What do you think the biggest health information technology (HIT) trend will be in 2019?

The shift to public cloud will accelerate and everyone will need to fully embrace longitudinal data sets, not only within but also between their organizations and those of their clients and partners to meet the needed outcomes and performance-based payment models. Legacy reporting mechanisms will be hard-pressed to keep up with the demands of these new models.

What do you think the biggest HIT challenges in 2019 will be?

I think healthcare has both organizational and technological challenges. We learned from a recent survey conducted by Harvard Business Review Analytics Services that the most significant organizational barriers to achieving a data-driven healthcare evolution include organizational silos, legacy processes, lack of key digital and analytics skills, and resistance to change. Gartner and other analyst firms study and document unsuccessful implementations and how they diminish the business value of data and analytics. The high expense of on-premises solutions challenges HIT organizations. With the cloud pay-as-you go model, organizations can now take advantage of an iterative approach. The important question is, will HIT leaders have the courage to take that leap?

What can we expect concerning interoperability in 2019?

Health Level Seven (HL7), Fast Healthcare Interoperability Resources (FHIR), and Substitutable Medical Applications, Reusable Technologies (SMART) on FHIR will continue to evolve and gain momentum as organizations embrace new technologies. Snowflake brings modern data sharing to the toolbox, which replaces data “moving” with shares by query.

What can organizations do to improve data security in 2019?

With regard to healthcare data, Health Insurance Portability and Accountability Act (HIPAA) compliance, and other regulatory safeguards, deploying a solution based on a modern architecture is essential. Snowflake address security concerns with Tri-Secret Secure (three-key) encryption and fine-grained data access controls for securely and performantly storing customer data. Data loaded into Snowflake is automatically split into small encrypted micro-partitions, and the metadata is extracted to enable efficient query processing. Snowflake encrypts these micro-partitions, stores them in a columnar format, and compresses them. In short, Snowflake’s security is built in, so our customers can focus on the bigger picture.

What type of innovative products/services will Snowflake be offering in 2019?

Healthcare organizations are limited by the amount of healthcare data they can effectively join and link together. It’s unfeasible and sometimes impossible to transport substantial amounts of data while maintaining tight security and fully protecting Personally Identifiable Information (PII) and Protected Health Information (PHI). Through its Snowflake Data Sharing feature, Snowflake provides a modern capability where data can be shared, linked, joined, and accessed without moving, exporting, or even copying any data. Organizations can easily establish data connections between a data provider (the data owner) and a data consumer (internal or external data users) to governed, secure, and read-only data in real time.

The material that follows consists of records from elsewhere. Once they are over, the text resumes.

import Mathlib
import Summits.ValiantsHypothesis.ValiantsHypothesis.Theses.ChowBorderDepth3
import Summits.ValiantsHypothesis.ValiantsHypothesis.Theorems.ChowBorderDepth3ChowToThesis
import Summits.ValiantsHypothesis.ValiantsHypothesis.Theorems.ChowBorderDepth3BStableWitnessBoundRyserLocal
import Summits.ValiantsHypothesis.ValiantsHypothesis.Theorems.ChowBorderDepth3ChowBorderBoundStubTranslate
import Summits.ValiantsHypothesis.ValiantsHypothesis.Theorems.ChowBorderDepth3ChowBorderBoundStubInterpolate
import Summits.ValiantsHypothesis.ValiantsHypothesis.Theorems.ChowBorderDepth3ChowBorderBoundStubRescale
import Summits.ValiantsHypothesis.ValiantsHypothesis.Theorems.ChowBorderDepth3ChowBorderBoundStubGradedOfLocal
import Summits.ValiantsHypothesis.ValiantsHypothesis.Theorems.ChowBorderDepth3ChowBorderBoundFanInTwoRung

/-!
# Skeleton (lead's reshape of the birth skeleton BC3) for crux `ChowBorderDepth3.ChowBorderBound`
# (stmt-ValiantsHypothesis-5936), line `registered` = `vertex-normal-form`

Lead reshape (prover-line-stmt-ValiantsHypothesis-5936-0, 2026-08-17, cycle 1): the birth stub
L `stub_localisation` (size L) is split at the skeleton level into THREE registered stubs whose
composition is proved here (`stub_localisation_of`), so that independent workers can take them:

* **`stub_translate`** (TRUE; M).  Generic translation.  A border ΣΠΣ expression
  `Σ_{i<r} Π_{j<D} ℓ_ij = ε^q per_n + ε^(q+1) G` (affine `ℓ_ij` over `ℂ[ε]`) becomes, after the
  `ℂ[ε]`-algebra map `x_v ↦ x_v + u_v` for a GENERIC `u ∈ ℂ[ε]^(n²)` (chosen with
  `MvPolynomial.funext` over the infinite domain `ℂ[ε]` so that every non-zero `ℓ_ij` gets the
  non-zero constant term `ℓ_ij(u)`), a weighted sum `Σ_i a_i Π_j (c_ij + L_ij(x))` with ALL
  `c_ij ≠ 0` (`a_i = 0`, `c_ij = 1` for the products that had a zero factor), equal to the
  TRANSLATE of the border target.
* **`stub_interpolate`** (TRUE; M/L).  Degree-`n` extraction.  From the translated identity,
  Lagrange/Vandermonde interpolation over `D+1` scalings `x ↦ t_k x` (`t_k = k+1 ∈ ℂ`) extracts the
  `x`-degree-`n` homogeneous component of both sides: the left side stays a weighted sum of
  products of affine forms with non-zero constant terms, now `r·(D+1)` of them
  (`finProdFinEquiv`); the right side becomes `ε^q per_n + ε^(q+1) G_n` with `G_n` HOMOGENEOUS of
  degree `n`, because the degree-`n` component of `per_n(x+u)` is `per_n(x)` (translation only
  adds lower-order terms to a form).  If `n > D` the hypothesis is contradictory (compare the
  coefficient of a permutation monomial), so the conclusion holds vacuously.
* **`stub_rescale`** (TRUE; M/L).  Rescaling and truncated units.  With all `c_ij ≠ 0` and `G`
  homogeneous of degree `n`: write `c_ij = ε^(e_ij) w_ij`, `ε ∤ w_ij`
  (`Polynomial.exists_eq_pow_rootMultiplicity_mul_and_not_dvd`), take `N > max e_ij`, apply
  `x ↦ ε^N x` (right side: `ε^(q+Nn) per_n + ε^(q+1+Nn) G` by homogeneity), and divide factor
  `(i,j)` by `w_ij` using `w̃_ij` with `w_ij w̃_ij ≡ 1 (mod ε^M)`, `M = q + N n + 1`
  (`IsCoprime` with `ε^M`): `c_ij + ε^N L_ij = ε^(e_ij) w_ij (1 + ε^(N−e_ij) w̃_ij L_ij) + ε^(N+M)·(…)`,
  and the error is absorbed in `G`.  Output: the LOCAL shape `Σ_i a'_i Π_j (1 + m_ij)`, `ε ∣ m_ij`,
  same `r`, same `D`.
* **`stub_gradedOfLocal`** (TRUE; M) — unchanged from birth: grading of a local expression into
  the elementary-symmetric system (`homogeneousComponent_prod_one_add`).
* **`stub_gradedESymBound`** (OPEN — the heart) — unchanged from birth; held by the lead.

All registered stub statements are written UNFOLDED and FULLY QUALIFIED (no skeleton-local
definition occurs in them), so that a worker's Theorems file can state and prove the registered
signature verbatim with `import Mathlib` + Literature only.  §0 keeps the folded vocabulary
(`HasBorderSPS`, …) for reading; each folded predicate is definitionally the corresponding
unfolded `∃`-block.

Composition `ChowBorderBound_of` (sorry-free): translate ∘ interpolate ∘ rescale gives the birth
localisation `HasBorderSPS n r D → HasLocalBorderSPS n (r(D+1)) D`; then grade (G) and contradict
H at `2c+1` (chasm arithmetic `mul_succ_le_chasm`, tree lemma `chowToThesis_succ_le_pow`).

Disproof used: none exists for this crux (`ledger crux ls stmt-ValiantsHypothesis-5936`: only
`Lines/birth.{lean,md}`; no `Disproof.lean`, no crux ideas, 2026-08-17).

STATUS after wave 1 (lead, 2026-08-17): T, I, R, G LANDED (p147115, p147715, p147422, p147996) and
are used BY NAME below; the only `sorry` is H.  About H, in the tree:
`FanInTwoRung.stub_gradedESymBound_fanInTwo` (rung `r ≤ 2`, p147309) and the converse transfer
`GradedOfCrux.stub_gradedESymBound_of_crux : ChowBorderBound → H` (p150241) with
`OfGraded.chowBorderBound_iff_graded : ChowBorderBound ↔ H` (p150806) — H is exactly the crux in
normal form; its open content starts at `r = 3` (see `Lines/registered.md`).
-/

set_option linter.dupNamespace false

noncomputable section

namespace Summit.ValiantsHypothesis.ValiantsHypothesis.Cruxes.ChowBorderBound.Birth

open MvPolynomial
open Literature.Computability.AlgebraicComplexity
open scoped BigOperators Polynomial

/-! ## §0 Vocabulary (folded forms, for reading; each is definitionally its unfolded `∃`-block) -/

/-- The border target `ε^q · per_n + ε^(q+1) · G` over `ℂ[ε]` (`ε = Polynomial.X`), verbatim the
right-hand side of the crux. -/
def borderTarget (n q : ℕ) (G : MvPolynomial (Fin n × Fin n) ℂ[X]) :
    MvPolynomial (Fin n × Fin n) ℂ[X] :=
  C (Polynomial.X ^ q) * MvPolynomial.map Polynomial.C (perPoly (Fin n) ℂ) +
    C (Polynomial.X ^ (q + 1)) * G

/-- The linear form with coefficient vector `m` (coefficients in `ℂ[ε]`). -/
def linForm {n : ℕ} (m : Fin n × Fin n → ℂ[X]) : MvPolynomial (Fin n × Fin n) ℂ[X] :=
  ∑ v, C (m v) * X v

/-- `e_d` of the `D` linear forms with coefficient vectors `m j`:
`Σ_{A ⊆ [D], |A| = d} Π_{j ∈ A} m_j`. -/
def esymForm {n D : ℕ} (d : ℕ) (m : Fin D → Fin n × Fin n → ℂ[X]) :
    MvPolynomial (Fin n × Fin n) ℂ[X] :=
  ∑ A ∈ Finset.powersetCard d (Finset.univ : Finset (Fin D)), ∏ j ∈ A, linForm (m j)

/-- **General shape** (the crux's): a border ΣΠΣ expression of `per_n` with `r` products of `D`
affine forms over `ℂ[ε]`. -/
def HasBorderSPS (n r D : ℕ) : Prop :=
  ∃ (q : ℕ) (ℓ : Fin r → Fin D → MvPolynomial (Fin n × Fin n) ℂ[X])
    (G : MvPolynomial (Fin n × Fin n) ℂ[X]),
    (∀ i j, (ℓ i j).totalDegree ≤ 1) ∧ (∑ i, ∏ j, ℓ i j) = borderTarget n q G

/-- **Translated shape**: weighted products of affine forms with NON-ZERO constant terms, equal to
the translate `x ↦ x + u` (`u ∈ ℂ[ε]^(n²)`) of the border target. -/
def HasTranslatedSPS (n r D : ℕ) : Prop :=
  ∃ (q : ℕ) (u : Fin n × Fin n → ℂ[X]) (a : Fin r → ℂ[X]) (c : Fin r → Fin D → ℂ[X])
    (L : Fin r → Fin D → Fin n × Fin n → ℂ[X]) (G : MvPolynomial (Fin n × Fin n) ℂ[X]),
    (∀ i j, c i j ≠ 0) ∧
      (∑ i, C (a i) * ∏ j, (C (c i j) + linForm (L i j))) =
        aeval (fun v => X v + C (u v)) (borderTarget n q G)

/-- **Non-degenerate shape**: weighted products of affine forms with non-zero constant terms,
equal to the border target with a HOMOGENEOUS degree-`n` error term `G`. -/
def HasNondegBorderSPS (n r D : ℕ) : Prop :=
  ∃ (q : ℕ) (a : Fin r → ℂ[X]) (c : Fin r → Fin D → ℂ[X])
    (L : Fin r → Fin D → Fin n × Fin n → ℂ[X]) (G : MvPolynomial (Fin n × Fin n) ℂ[X]),
    (∀ i j, c i j ≠ 0) ∧ G.IsHomogeneous n ∧
      (∑ i, C (a i) * ∏ j, (C (c i j) + linForm (L i j))) = borderTarget n q G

Snowflake is available on both Amazon Web Services (AWS) and Microsoft Azure. Currently, data sharing is available within one cloud provider and one region. Throughout 2019, Snowflake will be expanding Snowflake Data Sharing to allow sharing between multiple regions of the same cloud provider. Eventually, availability across multiple cloud providers and regions will play a pivotal role in creating a truly global Data Economy.

About Todd Crosslin Todd is Vice President of Healthcare Strategy at Snowflake. From provider roles in pharmacy and hospital environments to leading and/serving software development teams. Todd has over 30 years of experience in healthcare.

As a former Snowflake customer, Todd has firsthand knowledge of the benefits of Snowflake’s cloud-native architecture in a healthcare environment. Securely storing billions of records and democratizing data across organizations helps bring analytics to the touchpoint of patient care with no upfront capital purchase. The added benefits of scalability on demand, a 10-to-100x performance increase, and no required database maintenance are resonating across the healthcare industry.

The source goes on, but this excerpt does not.